Rodeada de un diminuto jardín, la casa se alzaba fuera de las lindes del campo de exterminio, del que se distinguían los muros y las chimeneas, tan cerca que Irma aseguraba que lo que más le gustaba era «que podía ir a trabajar dando un paseo». Era amplia, bien amueblada, luminosa e incluso hubiera resultado acogedora si cada metro de pared y cada mueble no aparecieran cubiertos de símbolos nazis o fotografías de un Adolf Hitler por el que «La bella bestia» sentía una adoración que rayaba en el histerismo dado que en la Alemania de aquel entonces «histerismo» e «hitlerismo» venían a ser casi la misma cosa. Desde el primer momento aclaró que «me estaba haciendo el regalo de tres vidas», por lo que mi obligación era obedecer hasta la más mínima orden sin la menor señal de desagrado, mantener «su hogar» reluciente, tenerle preparados almuerzos y cenas acudiera o no acudiera, y estar guapa, limpia, perfumada y «disponible» a cualquier hora del día o de la noche…

Hizo una larga pausa y pese a la oscuridad quien la escuchaba sin perder palabra comprendió que le estaba mirando fijamente.

—Supongo que no le gustaría que me extendiera en detalles sobre lo que significaba «estar disponible».

—Desde luego que no.

—Eso dice mucho a su favor, aunque sospecho que pronto o tarde tendremos que abordar el tema dado que resulta muy difícil entender el comportamiento de Irma en un contexto normal, pero imposible sin su componente sexual. De momento bastará con que le aclare que mi «disponibilidad» debía limitarse a ser objeto pasivo, aceptar cuanto le apeteciera probar, y como y cuando le apeteciera, y demostrar que, en ocasiones, me producía placer. Remarco lo de «en ocasiones», porque no era empresa fácil engañarla en un tema del que sabía más que nadie. Yo era simplemente una preciosa zíngara obligada a comportarse como esas muñecas que tan solo hablan, lloran o cierran los ojos cuando les apetece a sus dueñas. A veces, si me portaba bien y quedaba plenamente satisfecha, llamaba a la «piojera» y exigía que me pusieran con mi madre, lo cual constituía una evidente demostración de su poder, puesto que el teléfono del laboratorio estaba controlado por la Wehrmacht, que no permitía comunicaciones que no fueran estrictamente necesarias para el trabajo y recuerdo que le divertía mucho verme llorar cuando hablaba con el niño.

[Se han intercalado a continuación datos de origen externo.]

set_option maxHeartbeats 400000 in
/-- **A Gaussian majorant for the Lemma 4.4 Perron integrand on the closed strip.** For `D ≥ 3`,
`χ` primitive, `ψ (mod p) ∈ Ψ` and any `s`, there are `K, b > 0` and `N ∈ ℕ` with
`‖L(s+w,ψ)L(s+w,ψχ)P^{(9/5)w}ω₁(w)/w‖·|w| ≤ K(1+|v|)ᴺe^{−bv²}` for all `w = u + iv`, `|u| ≤ 2`, and
`(1+|v|)ᴺe^{−bv²}` integrable — polynomial growth of both `L`-factors
(`StripGrowth.exists_norm_LFunction_le_pow`), `|P^{(9/5)w}| ≤ e^{(18/5)|log P|}`,
`|ω₁(u+iv)| = e^{(u²−v²)/4𝓛³⁰}`. [cite: Zhang2022LandauSiegel, §4 Lemma 4.4 (proof) p.19] -/
theorem exists_norm_perronLL_mul_le (hD : 3 ≤ D) (hχ : χ.IsPrimitive) (x : Chr D) (s : ℂ) :
    ∃ K b : ℝ, ∃ N : ℕ, 0 < K ∧ 0 < b ∧
      (∀ u : ℝ, |u| ≤ 2 → ∀ v : ℝ,
        ‖perronIntegrand D (fun w => LL χ x (s + w)) ((u : ℂ) + (v : ℂ) * I)‖ *
            ‖(u : ℂ) + (v : ℂ) * I‖ ≤
          K * ((1 + |v|) ^ N * Real.exp (-b * v ^ 2))) ∧
      Integrable fun v : ℝ => K * ((1 + |v|) ^ N * Real.exp (-b * v ^ 2)) := by
  have hℓ : 0 < ell D := Real.log_pos (by exact_mod_cast (by omega : 1 < D))
  set Λ : ℝ := ell D ^ 30 with hΛ
  have hΛ0 : 0 < Λ := pow_pos hℓ 30
  have hP0 : 0 < bigP D := Real.exp_pos _
  -- polynomial growth of both `L`-factors on `|Re w| ≤ 2`
  set A : ℕ := ⌈|s.re|⌉₊ + 2 with hAdef
  have hA1 : 1 ≤ A := by omega
  obtain ⟨C₁, hC₁, hL₁⟩ :=
    StripGrowth.exists_norm_LFunction_le_pow (θ := x.ψ) x.prim x.p_ne_one hA1
  have hprim₂ : (psiChi χ x).IsPrimitive := psiChiPrimitive_holds D χ x hD hχ
  have hk₂ : D * x.p ≠ 1 := by
    have hp : 2 ≤ x.p := x.prime.two_le
    have : 6 ≤ D * x.p := Nat.mul_le_mul hD hp
    omega
  obtain ⟨C₂, hC₂, hL₂⟩ :=
    StripGrowth.exists_norm_LFunction_le_pow (θ := psiChi χ x) hprim₂ hk₂ hA1
  set N : ℕ := (A + 2) + (A + 2) with hNdef
  set b : ℝ := 1 / (4 * Λ) with hbdef
  have hb0 : 0 < b := by rw [hbdef]; positivity
  set K : ℝ := C₁ * (|s.im| + A + 1) ^ (A + 2) * (C₂ * (|s.im| + A + 1) ^ (A + 2)) *
      Real.exp (18 / 5 * |Real.log (bigP D)|) * Real.exp (4 / (4 * Λ)) with hKdef
  have hK0 : 0 < K := by rw [hKdef]; positivity
  refine ⟨K, b, N, hK0, hb0, fun u hu v => ?_,
    (integrable_one_add_abs_pow_mul_exp_neg_mul_sq hb0 N).const_mul K⟩
  set w : ℂ := (u : ℂ) + (v : ℂ) * I with hwdef
  -- the two `L`-factors
  have hre : |(s + w).re| ≤ A := by
    have h1 : (s + w).re = s.re + u := by simp [hwdef]
    rw [h1]
    have h2 : |s.re| ≤ ⌈|s.re|⌉₊ := Nat.le_ceil _
    have h3 : (A : ℝ) = ⌈|s.re|⌉₊ + 2 := by rw [hAdef]; push_cast; ring
    rw [h3]
    calc |s.re + u| ≤ |s.re| + |u| := abs_add_le _ _
      _ ≤ ⌈|s.re|⌉₊ + 2 := add_le_add h2 hu
  have him : (s + w).im = s.im + v := by simp [hwdef]
  have hA0 : (0 : ℝ) ≤ A := Nat.cast_nonneg A
  have hpoly : (|s.im + v| + A + 1) ^ (A + 2) ≤ (|s.im| + A + 1) ^ (A + 2) * (1 + |v|) ^ (A + 2) := by
    rw [← mul_pow]
    apply pow_le_pow_left₀ (by positivity)
    have h1 : |s.im + v| ≤ |s.im| + |v| := abs_add_le _ _
    have h2 : 0 ≤ |v| := abs_nonneg v
    nlinarith [abs_nonneg s.im]
  have hLb₁ : ‖x.ψ.LFunction (s + w)‖ ≤ C₁ * (|s.im| + A + 1) ^ (A + 2) * (1 + |v|) ^ (A + 2) := by
    have h := hL₁ (s + w) hre
    rw [him] at h
    calc ‖x.ψ.LFunction (s + w)‖ ≤ C₁ * (|s.im + v| + A + 1) ^ (A + 2) := h
      _ ≤ C₁ * ((|s.im| + A + 1) ^ (A + 2) * (1 + |v|) ^ (A + 2)) := by gcongr
      _ = _ := by ring
  have hLb₂ : ‖(psiChi χ x).LFunction (s + w)‖ ≤
      C₂ * (|s.im| + A + 1) ^ (A + 2) * (1 + |v|) ^ (A + 2) := by
    have h := hL₂ (s + w) hre
    rw [him] at h
    calc ‖(psiChi χ x).LFunction (s + w)‖ ≤ C₂ * (|s.im + v| + A + 1) ^ (A + 2) := h
      _ ≤ C₂ * ((|s.im| + A + 1) ^ (A + 2) * (1 + |v|) ^ (A + 2)) := by gcongr
      _ = _ := by ring
  have hLL : ‖LL χ x (s + w)‖ ≤ (C₁ * (|s.im| + A + 1) ^ (A + 2)) *
      (C₂ * (|s.im| + A + 1) ^ (A + 2)) * (1 + |v|) ^ N := by
    rw [LL, norm_mul, hNdef, pow_add]
    calc ‖x.ψ.LFunction (s + w)‖ * ‖(psiChi χ x).LFunction (s + w)‖
        ≤ (C₁ * (|s.im| + A + 1) ^ (A + 2) * (1 + |v|) ^ (A + 2)) *
          (C₂ * (|s.im| + A + 1) ^ (A + 2) * (1 + |v|) ^ (A + 2)) :=
          mul_le_mul hLb₁ hLb₂ (norm_nonneg _) (by positivity)
      _ = _ := by ring
  -- `P^{(9/5)w}`
  have hPb : ‖(bigP D : ℂ) ^ ((9 / 5 : ℂ) * w)‖ ≤ Real.exp (18 / 5 * |Real.log (bigP D)|) := by
    rw [Complex.norm_cpow_eq_rpow_re_of_pos hP0]
    have h1 : ((9 / 5 : ℂ) * w).re = 9 / 5 * u := by simp [hwdef]
    rw [h1, Real.rpow_def_of_pos hP0]
    apply Real.exp_le_exp.mpr
    calc Real.log (bigP D) * (9 / 5 * u) ≤ |Real.log (bigP D) * (9 / 5 * u)| := le_abs_self _
      _ = |Real.log (bigP D)| * (9 / 5 * |u|) := by
          rw [abs_mul, abs_mul, abs_of_pos (by norm_num : (0 : ℝ) < 9 / 5)]
      _ ≤ |Real.log (bigP D)| * (9 / 5 * 2) := by gcongr
      _ = 18 / 5 * |Real.log (bigP D)| := by ring
  -- `ω₁`
  have hωb : ‖omega1W D w‖ ≤ Real.exp (4 / (4 * Λ)) * Real.exp (-b * v ^ 2) := by
    rw [omega1W, ← hΛ, hwdef, GaussWeight.norm_omega1, ← Real.exp_add]
    apply Real.exp_le_exp.mpr
    rw [hbdef, sub_div]
    have h1 : u ^ 2 / (4 * Λ) ≤ 4 / (4 * Λ) := by
      apply div_le_div_of_nonneg_right _ (by positivity)
      have := (abs_le.1 hu).1; have := (abs_le.1 hu).2; nlinarith
    have h2 : -(1 / (4 * Λ)) * v ^ 2 = -(v ^ 2 / (4 * Λ)) := by ring
    rw [h2]
    linarith
  -- assemble
  have hX0 : 0 ≤ (C₁ * (|s.im| + A + 1) ^ (A + 2)) * (C₂ * (|s.im| + A + 1) ^ (A + 2)) *
      (1 + |v|) ^ N := by positivity
  have hnum : ‖LL χ x (s + w) * (bigP D : ℂ) ^ ((9 / 5 : ℂ) * w) * omega1W D w‖ ≤
      K * ((1 + |v|) ^ N * Real.exp (-b * v ^ 2)) := by
    rw [norm_mul, norm_mul]
    have h1 : ‖LL χ x (s + w)‖ * ‖(bigP D : ℂ) ^ ((9 / 5 : ℂ) * w)‖ ≤
        (C₁ * (|s.im| + A + 1) ^ (A + 2)) * (C₂ * (|s.im| + A + 1) ^ (A + 2)) * (1 + |v|) ^ N *
          Real.exp (18 / 5 * |Real.log (bigP D)|) :=
      mul_le_mul hLL hPb (norm_nonneg _) hX0
    have h2 := mul_le_mul h1 hωb (norm_nonneg _) (by positivity)
    refine h2.trans (le_of_eq ?_)
    rw [hKdef]; ring
  have hF : perronIntegrand D (fun w => LL χ x (s + w)) w =
      LL χ x (s + w) * (bigP D : ℂ) ^ ((9 / 5 : ℂ) * w) * omega1W D w / w := by
    simp only [perronIntegrand]
  rw [hF, norm_div]
  rcases eq_or_ne w 0 with h0 | h0
  · rw [h0, norm_zero, mul_zero]
    positivity
  · rw [div_mul_cancel₀ _ (norm_ne_zero_iff.mpr h0)]
    exact hnum
/-- The same with the simple-path step quoted from the named fact
`RohdeSchramm2005_thm71_simpleStep` (used at `κ = 4` only): **`tendsto_norm_sleTrace_atTop` from
`RohdeSchramm2005_cor35`, `RohdeSchramm2005_thm71_simpleStep` and `hasSLETrace_eight`.**
[cite: RohdeSchramm2005, Thm 7.1 and Update (p. 911)] -/
theorem tendsto_norm_sleTrace_atTop_of_cor35_of_simpleStep_of_eight
    (h35 : RohdeSchramm2005_cor35 Process.preWienerMeasure)
    (hle : RohdeSchramm2005_thm71_simpleStep) (h8e : hasSLETrace_eight) :
    tendsto_norm_sleTrace_atTop :=
  tendsto_norm_sleTrace_atTop_of_cor35_of_simpleStep_four_of_eight h35 (fun h ↦ hle le_rfl h) h8e

end Cor53

end Literature.Probability.RandomPlanarGeometry

end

Se interrumpió de nuevo, tal como solía hacer cuando mencionaba a su hermano, pero al poco continuó en el mismo tono casi impersonal y un tanto monocorde:

—Cualquiera que fuera la hora a que llegara, debía tenerle preparado un baño de sales y lavarle el pelo con el fin de «quitarse de encima el hedor a judío», aireando sus uniformes y lustrando sus botas hasta que me reflejara en ellas. Los martes y sábados debía preparar cena para sus invitados, casi siempre oficiales y celadoras, pero nunca más de cinco, que comían, bebían y cantaban himnos patrióticos durante horas, en especial cuando recibían buenas noticias sobre el desarrollo de la guerra. En ocasiones amanecían borrachos como cubas porque las juergas solían acabar en orgías en las que Irma lo único que no se quitaba eran las botas, y si cualquiera de los invitados aventuraba que le gustaría que yo participase, se ponía hecha una hidra. Una noche en la que un joven teniente que había bebido más de la cuenta me introdujo la mano por debajo de la falda y se la olió afirmando que aquella era auténtica esencia de violetas, le lanzó un cuchillo que se clavó en el aparador y se encaminó al dormitorio para regresar con una pistola, aunque sus compañeros ya habían arrastrado fuera al insensato gritándole que quien se atreviera a ofender a Irma era hombre muerto. Se trataba de oficiales de las SS, el cuerpo armado más temido del mundo, pero se les advertía inquietos y aseguraron a Irma que el estúpido teniente sería trasladado al frente de inmediato, al tiempo que señalaban que mi comportamiento había sido intachable y de lo único que debía acusarme era de ser «demasiado atractiva». ¡Ya ve a lo que conducía haber sido una «Capullo»!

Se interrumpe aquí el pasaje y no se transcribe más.